import Literature.NumberTheory.Automorphic.LocalPiSchwartzBruhatPlancherel
import HarnessLib

/-!
# Uniqueness of the Fourier–Stieltjes transform along a map into `F^ι` (non-archimedean place)

Topic `NumberTheory/Automorphic`; namespace `Literature.NumberTheory.Automorphic`.  KERNEL ONLY: theorems, 0 definitions,
0 records, 0 named facts, 0 `sorry`.

Let `F` be a non-archimedean local field, `ι` a finite index type, `ψ` a continuous non-trivial additive character of
`F`, and let `(X, ν)` be ANY s-finite measure space carrying an integrable function `Φ : X → ℂ` and a measurable map
`Q : X → F^ι`.  The complex measure `Q_*(Φ ν)` on `F^ι` has Fourier–Stieltjes transform
`η ↦ ∫_X ψ(⟨Q x, η⟩) Φ(x) dν(x)`.  This file proves the UNIQUENESS THEOREM in the form the tree's Schwartz–Bruhat
calculus makes natural:

* **`integral_comp_mul_eq_zero_of_forall_integral_addChar_eq_zero`** (§1) — if `∫_X ψ(⟨Q x, η⟩) Φ(x) dν = 0` for
  every `η ∈ F^ι`, then `∫_X g(Q x) Φ(x) dν = 0` for every Schwartz–Bruhat `g ∈ 𝒮(F^ι)`.  Proof: write `g` as the
  Fourier transform of `ĝ(-·)` for a self-dual Haar measure ([WeilBNT1967, Ch. VII §2, Cor. 1/3], tree
  `exists_isAddHaarMeasure_piFourierSB_piFourierSB_eq_reflect`), exchange the two integrals (Fubini: `ĝ` is
  Schwartz–Bruhat, `Φ` integrable, `|ψ| = 1`), and apply the hypothesis at `-t` inside;
* `setIntegral_preimage_vadd_piPrimePowBall_eq_zero` (§2) — in particular `∫_{Q⁻¹(a + (𝔭^N)^ι)} Φ dν = 0` for every
  coset of every box: the measure `Q_*(Φ ν)` vanishes on the compact open sets (which generate the Borel sets).

This is the non-archimedean several-variables case of the classical injectivity of `μ ↦ μ̂` on bounded complex measures
of a locally compact abelian group ([WeilBNT1967, Ch. VII §2] for the self-dual Haar measure and inversion on standard
functions; the uniqueness statement is e.g. [Folland1995, Prop. 4.33] / Bochner's theorem context), written «along a
map `Q`» so that no topology or product structure on `X` is needed.

Written for the cell `hodgecm-mathlib` (fan B, rung B-IV, KEY `b4-howe-compact-irreducible`, proof node D7 of
`MoeglinVignerasWaldspurger1987.mvw_IV4_rankOne_irreducibleOrZero`): in the doubling see-saw for the pair
`(U(1), U(V))` the Siegel–Weil section `φ ↦ (g ↦ (ω(g)φ)(0))` of `𝒮(V)` into the degenerate principal series of
`U(V ⊕ -V)` is, on the unipotent radical `n(b)` followed by the long Weyl element, `b ↦ ∫_V ψ(⟨b, x x*⟩) φ(x) dx` —
the Fourier–Stieltjes transform of `μ_*(φ dx)` for the moment map `μ : V → Herm_N(E_v)`, `x ↦ x x*`; §1–§2 with
`Q = μ` give its injectivity on `U(1)`-invariant `φ`.  Nothing about theta lifts is asserted here.

## References
* [WeilBNT1967] A. Weil, *Basic Number Theory* (1967), Chap. VII §2, Prop. 2, Cor. 1–3 (standard functions on a
  vector space over a `p`-field, Fourier inversion, self-dual measure).
* [Folland1995] G. B. Folland, *A Course in Abstract Harmonic Analysis* (1995), §4.2–4.3 (Fourier uniqueness for
  `M(G)`).
-/

set_option autoImplicit false

noncomputable section

open _root_.MeasureTheory _root_.MeasureTheory.Measure Set Function
open scoped Pointwise

namespace Literature.NumberTheory.Automorphic

open Literature.NumberTheory.GaloisRepresentations.IsNonarchimedeanLocalField

variable {F : Type*} [Field F] [ValuativeRel F] [TopologicalSpace F] [IsNonarchimedeanLocalField F]
  {ι : Type*} [Fintype ι] [MeasurableSpace (ι → F)] [BorelSpace (ι → F)]
  {ψ : AddChar F Circle}
  {X : Type*} [MeasurableSpace X] (ν : Measure X) [SFinite ν]

/-! ## §0 Topological bookkeeping on `F^ι` (local instances) -/

omit [MeasurableSpace (ι → F)] [BorelSpace (ι → F)] in
/-- `F^ι` is second countable. [folklore] -/
private theorem secondCountableTopology_pi' : SecondCountableTopology (ι → F) := by
  haveI : SecondCountableTopology F := secondCountableTopology_localField F
  infer_instance

omit [Fintype ι] [MeasurableSpace (ι → F)] [BorelSpace (ι → F)] in
/-- `F^ι` is locally compact. [folklore] -/
private theorem locallyCompactSpace_pi' [Finite ι] : LocallyCompactSpace (ι → F) := by
  haveI : LocallyCompactSpace F := inferInstance
  infer_instance

/-! ## §1 Vanishing Fourier–Stieltjes transform ⇒ vanishing against every Schwartz–Bruhat function -/

omit [SFinite ν] in
/-- the Fubini kernel `(x, t) ↦ ψ(⟨t, -Q x⟩) G(t) Φ(x)` is integrable on `X × F^ι` for `Φ` integrable on `X`, `G`
Schwartz–Bruhat on `F^ι` and `Q` measurable (it is dominated by `|Φ(x)| |G(t)|`). [cite: WeilBNT1967, Ch. VII §2, Prop. 2] -/
theorem integrable_addChar_comp_mul_mul (μ : Measure (ι → F)) [IsFiniteMeasureOnCompacts μ] [SFinite μ]
    (hψ : ψ.IsContinuousNontrivial) {Φ : X → ℂ} (hΦ : Integrable Φ ν) {Q : X → ι → F} (hQ : Measurable Q)
    {G : (ι → F) → ℂ} (hG : G ∈ SchwartzBruhat (ι → F)) :
    Integrable (uncurry fun (x : X) (t : ι → F) => ((ψ (t ⬝ᵥ (-Q x)) : Circle) : ℂ) * G t * Φ x) (ν.prod μ) := by
  haveI := secondCountableTopology_pi' (F := F) (ι := ι)
  -- the dominating integrable function `|Φ(x)| |G(t)|`
  have hGint : Integrable G μ := hG.1.continuous.integrable_of_hasCompactSupport hG.2
  have hdom : Integrable (fun z : X × (ι → F) => Φ z.1 * G z.2) (ν.prod μ) := hΦ.mul_prod hGint
  -- measurability of the kernel
  have hK : Continuous fun p : (ι → F) × (ι → F) => ((ψ (p.2 ⬝ᵥ (-p.1)) : Circle) : ℂ) :=
    continuous_subtype_val.comp (hψ.1.comp (continuous_snd.dotProduct continuous_fst.neg))
  have hmeas : AEStronglyMeasurable
      (uncurry fun (x : X) (t : ι → F) => ((ψ (t ⬝ᵥ (-Q x)) : Circle) : ℂ) * G t * Φ x) (ν.prod μ) := by
    have h1 : Measurable fun z : X × (ι → F) => ((ψ (z.2 ⬝ᵥ (-Q z.1)) : Circle) : ℂ) :=
      hK.measurable.comp ((hQ.comp measurable_fst).prodMk measurable_snd)
    have h2 : AEStronglyMeasurable (fun z : X × (ι → F) => G z.2) (ν.prod μ) :=
      hG.1.continuous.aestronglyMeasurable.comp_snd
    have h3 : AEStronglyMeasurable (fun z : X × (ι → F) => Φ z.1) (ν.prod μ) := hΦ.aestronglyMeasurable.comp_fst
    exact (h1.aestronglyMeasurable.mul h2).mul h3
  refine hdom.mono hmeas (Filter.Eventually.of_forall fun z => ?_)
  simp only [uncurry, norm_mul, Circle.norm_coe, one_mul]
  rw [mul_comm]

/-- **Uniqueness of the Fourier–Stieltjes transform along `Q`.**  If `Φ` is `ν`-integrable on `X`, `Q : X → F^ι` is
measurable and `∫_X ψ(⟨Q x, η⟩) Φ(x) dν = 0` for every `η ∈ F^ι`, then `∫_X g(Q x) Φ(x) dν = 0` for every
Schwartz–Bruhat `g` on `F^ι` (Fourier inversion for a self-dual Haar measure + Fubini).
[cite: WeilBNT1967, Ch. VII §2, Cor. 1] -/
theorem integral_comp_mul_eq_zero_of_forall_integral_addChar_eq_zero (hψ : ψ.IsContinuousNontrivial)
    {Φ : X → ℂ} (hΦ : Integrable Φ ν) {Q : X → ι → F} (hQ : Measurable Q)
    (h : ∀ η : ι → F, ∫ x, ((ψ (Q x ⬝ᵥ η) : Circle) : ℂ) * Φ x ∂ν = 0)
    {g : (ι → F) → ℂ} (hg : g ∈ SchwartzBruhat (ι → F)) :
    ∫ x, g (Q x) * Φ x ∂ν = 0 := by
  haveI := secondCountableTopology_pi' (F := F) (ι := ι)
  haveI := locallyCompactSpace_pi' (F := F) (ι := ι)
  -- a self-dual Haar measure: `(ĝ)̂ = g(-·)`
  obtain ⟨μ, hμ, hinv⟩ := exists_isAddHaarMeasure_piFourierSB_piFourierSB_eq_reflect (ι := ι) hψ
  haveI := hμ
  set G : (ι → F) → ℂ := piFourierSB ψ μ g with hGdef
  have hG : G ∈ SchwartzBruhat (ι → F) := piFourierSB_mem_schwartzBruhat μ hψ hg
  -- `g (Q x) = ∫_t ψ(⟨t, -Q x⟩) G(t) dμ`
  have hgQ : ∀ x, g (Q x) = ∫ t, ((ψ (t ⬝ᵥ (-Q x)) : Circle) : ℂ) * G t ∂μ := by
    intro x
    have e := congr_fun (hinv g hg) (-Q x)
    rw [neg_neg] at e
    rw [← e, piFourierSB_apply]
  -- Fubini
  have hswap := integral_integral_swap (integrable_addChar_comp_mul_mul ν μ hψ hΦ hQ hG)
  calc ∫ x, g (Q x) * Φ x ∂ν
      = ∫ x, ∫ t, ((ψ (t ⬝ᵥ (-Q x)) : Circle) : ℂ) * G t * Φ x ∂μ ∂ν := by
        refine integral_congr_ae (Filter.Eventually.of_forall fun x => ?_)
        simp only
        rw [hgQ x, ← integral_mul_const]
    _ = ∫ t, ∫ x, ((ψ (t ⬝ᵥ (-Q x)) : Circle) : ℂ) * G t * Φ x ∂ν ∂μ := hswap
    _ = ∫ t, G t * ∫ x, ((ψ (Q x ⬝ᵥ (-t)) : Circle) : ℂ) * Φ x ∂ν ∂μ := by
        refine integral_congr_ae (Filter.Eventually.of_forall fun t => ?_)
        simp only
        rw [← integral_const_mul]
        refine integral_congr_ae (Filter.Eventually.of_forall fun x => ?_)
        simp only
        rw [dotProduct_neg, dotProduct_comm, ← dotProduct_neg]
        ring
    _ = 0 := by
        simp only [h, mul_zero, integral_zero]

/-! ## §2 The push-forward measure vanishes on compact open sets -/

/-- **`∫_{Q⁻¹(a + (𝔭^N)^ι)} Φ dν = 0` for every coset of every box** (§1 applied to the Schwartz–Bruhat indicator
`1_{a+(𝔭^N)^ι}`). [cite: WeilBNT1967, Ch. VII §2, Cor. 1] -/
theorem setIntegral_preimage_vadd_piPrimePowBall_eq_zero (hψ : ψ.IsContinuousNontrivial)
    {Φ : X → ℂ} (hΦ : Integrable Φ ν) {Q : X → ι → F} (hQ : Measurable Q)
    (h : ∀ η : ι → F, ∫ x, ((ψ (Q x ⬝ᵥ η) : Circle) : ℂ) * Φ x ∂ν = 0) (a : ι → F) (N : ℤ) :
    ∫ x in Q ⁻¹' (a +ᵥ piPrimePowBall F ι N), Φ x ∂ν = 0 := by
  have hmeas : MeasurableSet (Q ⁻¹' (a +ᵥ piPrimePowBall F ι N)) := hQ (measurableSet_vadd_piPrimePowBall N a)
  rw [← integral_indicator hmeas]
  have key := integral_comp_mul_eq_zero_of_forall_integral_addChar_eq_zero ν hψ hΦ hQ h
    (indicator_vadd_piPrimePowBall_mem_schwartzBruhat N a (1 : ℂ))
  rw [← key]
  refine integral_congr_ae (Filter.Eventually.of_forall fun x => ?_)
  simp only
  by_cases hx : Q x ∈ a +ᵥ piPrimePowBall F ι N
  · rw [Set.indicator_of_mem (show x ∈ Q ⁻¹' (a +ᵥ piPrimePowBall F ι N) from hx), Set.indicator_of_mem hx, one_mul]
  · rw [Set.indicator_of_notMem (show x ∉ Q ⁻¹' (a +ᵥ piPrimePowBall F ι N) from hx), Set.indicator_of_notMem hx,
      zero_mul]

/-- the same for the boxes themselves (`a = 0`). [cite: WeilBNT1967, Ch. VII §2, Cor. 1] -/
theorem setIntegral_preimage_piPrimePowBall_eq_zero (hψ : ψ.IsContinuousNontrivial)
    {Φ : X → ℂ} (hΦ : Integrable Φ ν) {Q : X → ι → F} (hQ : Measurable Q)
    (h : ∀ η : ι → F, ∫ x, ((ψ (Q x ⬝ᵥ η) : Circle) : ℂ) * Φ x ∂ν = 0) (N : ℤ) :
    ∫ x in Q ⁻¹' piPrimePowBall F ι N, Φ x ∂ν = 0 := by
  have h0 := setIntegral_preimage_vadd_piPrimePowBall_eq_zero ν hψ hΦ hQ h 0 N
  rw [zero_vadd] at h0
  exact h0

end Literature.NumberTheory.Automorphic

end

What you will do
On how many lines of the material does the word "hinv" appear? Reply with the number alone.

Task response
2